Paula Quintela is a woman in perpetual transit. Born in Chile, trained in Canada, and now settled in Brisbane, she injects her artistry with the intricacies of her diverse cultural experiences. Quintela weaves the past, present and future together to show that our personal truth is continuously recomposed.

A mixed-media artist, she recently took the Brisbane art scene by storm after winning the prestigious 2018 Clayton Utz Award, an annual competition that supports Queensland based artists. Sitting down with Quintela to discuss her victory, she acknowledges the road to recognition has not been a straightforward one.

Born in Chile to a large, diverse family, Quintela knew upon leaving school that she wanted to be an artist. Her parents, who worked as architects, were always indulging creative pursuits, and instilled her own passion. “I remember my father always painting, drawing or sculpting, and my mother would make beautiful tapestries and ceramics,” Quintela recalls.

She studied fine arts at Universidad de Chile and completed a degree in painting before working as a professional photographer. She then received printmaking tutelage in Montreal and participated in group exhibitions in France, Hong Kong, New York and Australia, where she yielded to the continent’s sumptuous, tropical rainforests. “The way I see the world has a filter coloured by those experiences.”

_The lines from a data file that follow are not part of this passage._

import Summits.QuantumFields.YangMills.Theorems.BalabanUVNodesN20CoreEdgeTwoRunKeyed
import Summits.QuantumFields.YangMills.Theorems.BalabanUVNodesN19CoreMetric
import Literature.MathematicalPhysics.QuantumFieldTheory.Balaban1983to89.Node00.TwoRunSitePersistence
import Literature.MathematicalPhysics.QuantumFieldTheory.Balaban1983to89.T4BadClassBooking

/-!
# BalabanUVNodes ∕ N20 (NE7b) — the `hedge`-JOINT COMPANION of the keyed relative-weight socket, module 2 of 2 (the (α)-reading edition): N19's core
# edge at n19-d's σ-packed two-run keyed data with the SHARED persistence class `Bad K t := badKeysSigma F (T K) jcut` of `Node00/TwoRunSitePersistence`
# IS a termwise sandwich on the run-A (2.18) sequences whose history is SMALL-FIELD up to the cut level (`Λ_j = T_η`, `1 ≤ j ≤ jcut K`) — loss-free —,
# and the composition with B §2's four-estimate road at that ONE bad class

Cell `pub-ymgap` (HUMAN RULING D-0062 Track A; D-0149 width push, director-ym №197), seat `pub-ymgap-dag-n20-w3` (WIDTH SEAT 3 of 3 on NODE n20 = NE7b) gen 0;
W-SEAT-START-LIST v3 §2 n20 ITEM 3 as RE-POINTED by plan g77 (pub-ymgap INBOX l.24047); continuation of module 1 `Thm/BalabanUVNodesN20CoreEdgeTwoRunKeyed`
(§1 abstract keyed two-source cores + joint guard, §2 the two-run keys with `Bad` generic).  Filed `--kind proof --supports stmt-QuantumFields-20544 --as helper`
(K3⁷ `SpineGivenEndpointR13SepCoPH`); COUNT-NEUTRAL.  [III] = [Balaban1988Convergent], [LF-I] = [Balaban1989LargeFieldI], [LF-II] = [Balaban1989LargeFieldII].

WHY THIS FILE.  dag-n20-d's `Node00/TwoRunSitePersistence` (p-id of INTENT-2 l.24056) fixes the bad key class that N20's `h20`, N21's `h21` and N19's `hedge`
SHARE at n19-d's face B (`Thm/BalabanUVNodesN19TargetClassWeightsTwoRunKeyed` :169): `badKeysSigma F (T K) jcut` — the σ-keys whose key carries an OLD large-field
region `Λ_j ≠ T_η` at some level `1 ≤ j ≤ jcut K` (`KeyOldLargeField`), level policy `jcut` DISPLAYED (NE7b's is `jcut K = K₀ + K − j⋆(K)`, the estimate's
choice).  n20-w1's socket and n20-w2's bad-fibre weight say what `h20` then asks of the two runs' (2.18) TERMS; this file says what `hedge` asks of them:
* §3 `sigma_twoRunKeyA_not_mem_badKeysSigma_iff` — run A's σ-key of `s` is GOOD iff `s.Λ_j = T_η` for all `1 ≤ j ≤ jcut K` (n20-d's `mem_badKeysSigma_iff` +
  `not_keyOldLargeField_iff`; run A's key only forgets admissibility); ★★ `core_twoRunKeyed_badKeysSigma_iff_termwise` — module 1's ★★ iff with the good-class
  premise READ at the objects: `NE7.Core` at the persistence class IFF, for every `K`, ONE constant `c` sandwiches run B's `truncSeq`-fibre core against run A's
  term core, `e^{c ∓ vol·δ K}`, on EVERY run-A sequence at cutoff `K₀ + K` with NO large-field region at the old levels `≤ jcut K` (the recent window is free);
  ★★ `coreEdge_twoRunKeyed_badKeysSigma_of_termwise` — B :169's `hedge` binder at this `Bad` from that sandwich + `Summable δ`;
* §3b THE CUT TRADE-OFF (any class-set family `T` over the σ-keys): `badKeysSigma_mono_policy` (a later cut excuses more keys), `core_badKeysSigma_of_policy_le`
  (`NE7.Core` at policy `jcut` ⇒ at every `jcut' ≥ jcut`, `…N19CoreMetric.core_of_subset`) and `relWeightBound_badKeysSigma_of_policy_le` (`RelWeightBound` at `jcut'`
  ⇒ at every `jcut ≤ jcut'`, nonnegative terms, `T4BadClassBooking.relWeightBound_mono`): raising the cut WEAKENS `hedge` and STRENGTHENS `h20` — the joint content
  of the pair lives in the window of policies where both hold (NE7b's: `jcut K = K₀ + K − j⋆(K)`, `j⋆` the recent-scale depth; not chosen here);
* §4 ★★ `matching_scheme_of_termwise_relWeight_shell_twoRunKeyed_badKeysSigma_liveRepin₁₃` — B §2's road `matching_scheme_of_coreEdge_twoRunKeyed_liveRepin₁₃` BY
  NAME at the ₁₃ live re-pin with `Bad K t := badKeysSigma F (T K) jcut` in ALL FOUR estimates, `hedge` DISCHARGED by §3 at F3's class weights
  `classWeightOfDatum₉ … (θ.liveRepin₁₃ F N).toStage9Params …`; DISPLAYED: `hres hM`, bookkeeping, the flow hypothesis `hR`, the policy `jcut`, `hl₀ hvol`, `h20`
  (n20-w1's socket ∕ n20-w2's weight feed it at this class), `h21`, `hlt`, `hδ`, THE TERMWISE SANDWICH — nothing else ⇒ node U5's `∃ δ′, Summable δ′ ∧
  MatchingModConstants vol l₀ δ′ (schemeZ (D.scheme g₀) os)`.

(α) READING STATED (NC-NE7b-α UNRULED, chair ASK-1): dag-n20-d's — `Bad` = keys with an OLD large-field region below the cut (`T4WeightBudget` :117 «old pending
large-field structure»; [LF-II] (1.80) p.384, (1.85)–(1.89) pp.386–387); on the good class both runs' histories are small-field at every old level (run B one
level up: n20-d's `exists_Λ_succ_ne_univ_of_keyOldLargeField_twoRunKeyB` ∕ n20-w2's exactness lemma), which is where the two runs' effective actions are
Bałaban's small-field flows [B13]–[B15] — the regime N19's rates NE1′–NE5 speak about.  This file does not choose `j⋆`.
LOCATED (this seat, pub-ymgap bus l.24338 ∕ l.24378 ∕ resolution): WITHIN one (2.18) sequence the chain is antitone (`Chain21.Λ_antitone`), so «bad at policy `jcut`»
reads «`Λ_{jcut K} ≠ T_η`» (n20-w2's `…_iff_last`).  It means «a structure born `≤ jcut K` is STILL PENDING» — what NE7b wants — exactly when the record's
𝐑-step is HISTORY-REWRITING: def-R's `Node00/RStepRepr218` re-indexes each step by the selector `a ↦ a″` and `Node00/LargeFieldTowerOfRecord.PpSelOfRecord`
(= `θ.ppSel`, RESIDUAL data) has the intended meaning «the term with the renormalised components `Z′` declared small» ([IV] (0.3) p.176 `Z″ = Z ∖ Z′`), which
— admissibility forcing it — removes `Z′` from EVERY entry `Λ_j, Ω_j`, `j ≥ j(Z′)` (design (ρ2)).  Under a JUNK pin of `θ.ppSel` (identity: `R` of record =
identity, `ROperationOfRecord` §4's convention) the index ACCUMULATES every region ever created (ρ1), the good class sits inside `{Λ_1 = T_η}` («no finest-level
large field anywhere»), and by the volume count `L^{4(K₀+K)}` blocks against `e^{−C·p₀(g_1)²}`, `p₀(g)² = A₀²(log g⁻²)^{2p₀}` (`Setup.p0Profile`), its share of
either run's mass is not bounded below as `K → ∞`: NO `RelWeightBound` with `Summable W` is then to be expected at this class.  The faces below are bookkeeping
at the INTENDED pin (ρ2); they are vacuous-by-falsity of `h20` at a junk pin — stated so that no reader books them otherwise.

HONEST FRAMING.  Count-neutral kernel bookkeeping (module 1 + n20-d's predicate + B §2 BY NAME; nothing re-typed).  It proves NO estimate: the displayed termwise
sandwich on small-field histories for Bałaban's class weights IS N19's NE7 core content (route H1L) jointly cut with N20's persistence class — NOT PRINTED for
`d = 4` ([LF-II] p.356; [King1986] (3.10)–(3.13) pp.656–657 is the abelian `d = 2,3` template), NOT proved, NAMED OPEN; A6 (№189): LOCATED — no Bałaban family
inhabits it today; §3's ★★ is an `iff` (not vacuous as a statement), §4 displays every estimate it consumes.  NE7 ∕ NE7b NOT PRINTED ∕ NOT PROVED; (α)-instance
0∕1; N19 ∕ N20 ∕ N21 ∕ N27 NOT discharged; K3⁷ NOT closed; counts unmoved (typed 28∕28 · discharged 5∕27); no count claim.  One finite `𝕋⁴_{L^K}` programme at
fixed `ε = L^{−K}` along two consecutive cutoffs, Bałaban AS PRINTED; the YM mass gap (Clay) is NOT proved by any of this — R4 closes the conditional finite-𝕋⁴
rung `BalabanLadder.UV` only; NOT ℝ⁴, NOT OS, NOT a mass gap.  No `instance`, no `notation`, no `def`, no `sorry`.
Sources (bookkeeping): [III] (2.1) p.254, (2.18) p.257; [LF-I] (0.2)–(0.4) p.176; [LF-II] Thm 1 + (0.1) pp.355–356, (1.80) p.384; [King1986] (3.10) p.656;
[Balaban1985UV3] (6) p.257.

v1.1 (APPEND-ONLY, DOCSTRING-ONLY edition; gen 2 of this seat; every declaration byte-identical).  Answers ref-O g2 READ-30 (pub-ymgap INBOX l.≈26366, PASS, NITs 1–3):
NIT-3 — the tag «[IV]» in the (α)∕LOCATED paragraph above is [LF-I] = [Balaban1989LargeFieldI] ((0.3) p.176, `Z″ = Z ∖ Z′`); NIT-2 — the «SHARPER FORM» paragraph in the
docstring of `core_twoRunKeyed_badKeysSigma_iff_termwise` is PROSE ONLY in this file (its `hterm` keeps the full block-down fibre sum); the singleton-fibre form is module 4
`Thm/BalabanUVNodesN20CoreEdgeLiftedTerm` (p588556, `core_twoRunKeyed_badKeysSigma_iff_liftedTerm`), and at dag-n21-d's shell split of record modules 7–9
`Thm/BalabanUVNodesN20CoreEdgeAtShellSplitOfRecord{,Transfer,Fibre}` (term vs lifted term ∕ fibre summed, lowered-threshold forms); NIT-1 — §3's run-A goodness lemma
closes by `rfl` over n20-d's `mem_badKeysSigma_iff` ∕ `not_keyOldLargeField_iff`; `keyOldLargeField_twoRunKeyA_iff` is cited for the READING, not used in the proof.
Nothing else changes; count-neutral; the YM mass gap (Clay) is NOT proved by any of this.
-/

noncomputable section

Quintela embraces the physical and emotional loss that accompanies the migrant experience, to better articulate who she really is. “Now the good part is that, as an artist, the memory of distance helps you to look back and see more clearly who you are. For me, it eliminates the cultural labels that are attached to you from the moment you are born,” Quintela reflects.

She wields her artistry to investigate the connections between people and places, to externalise her ongoing assimilation of ancestral memories with the complexities of each new culture. Subsequently, Quintela experiments with diverse mediums, including installation, sculpture and printmaking, to “suit the concept and the materiality, the result I am trying to achieve”.

The layering of components enables Quintela to foreground the different combinations of earth, air and water as they exist in the world. “From the textures of the Canadian forest … to the starry sky of the Atacama Desert, this is where I draw my inspiration and imagery,” she explains. The artwork she submitted for the 2018 Clayton Utz Award, Yaganes, was produced using aluminium etching, chine-colle and watercolour, hand drawing on paper. Yaganes explores the plight of traditional Chilean land owners by reanimating the visual cues of ritualistic dance and body painting.

As for 2019, Quintela is working towards a solo exhibition, a third iteration of an installation project titled In Transit that was first exhibited in 2016. As for her long-term aspirations? When it comes down to it, she is enamoured by the simple process of creation. “To be honest, I love making art. It is the best feeling in the world to spend time in my studio, with inspiring music and to lose myself in the world.”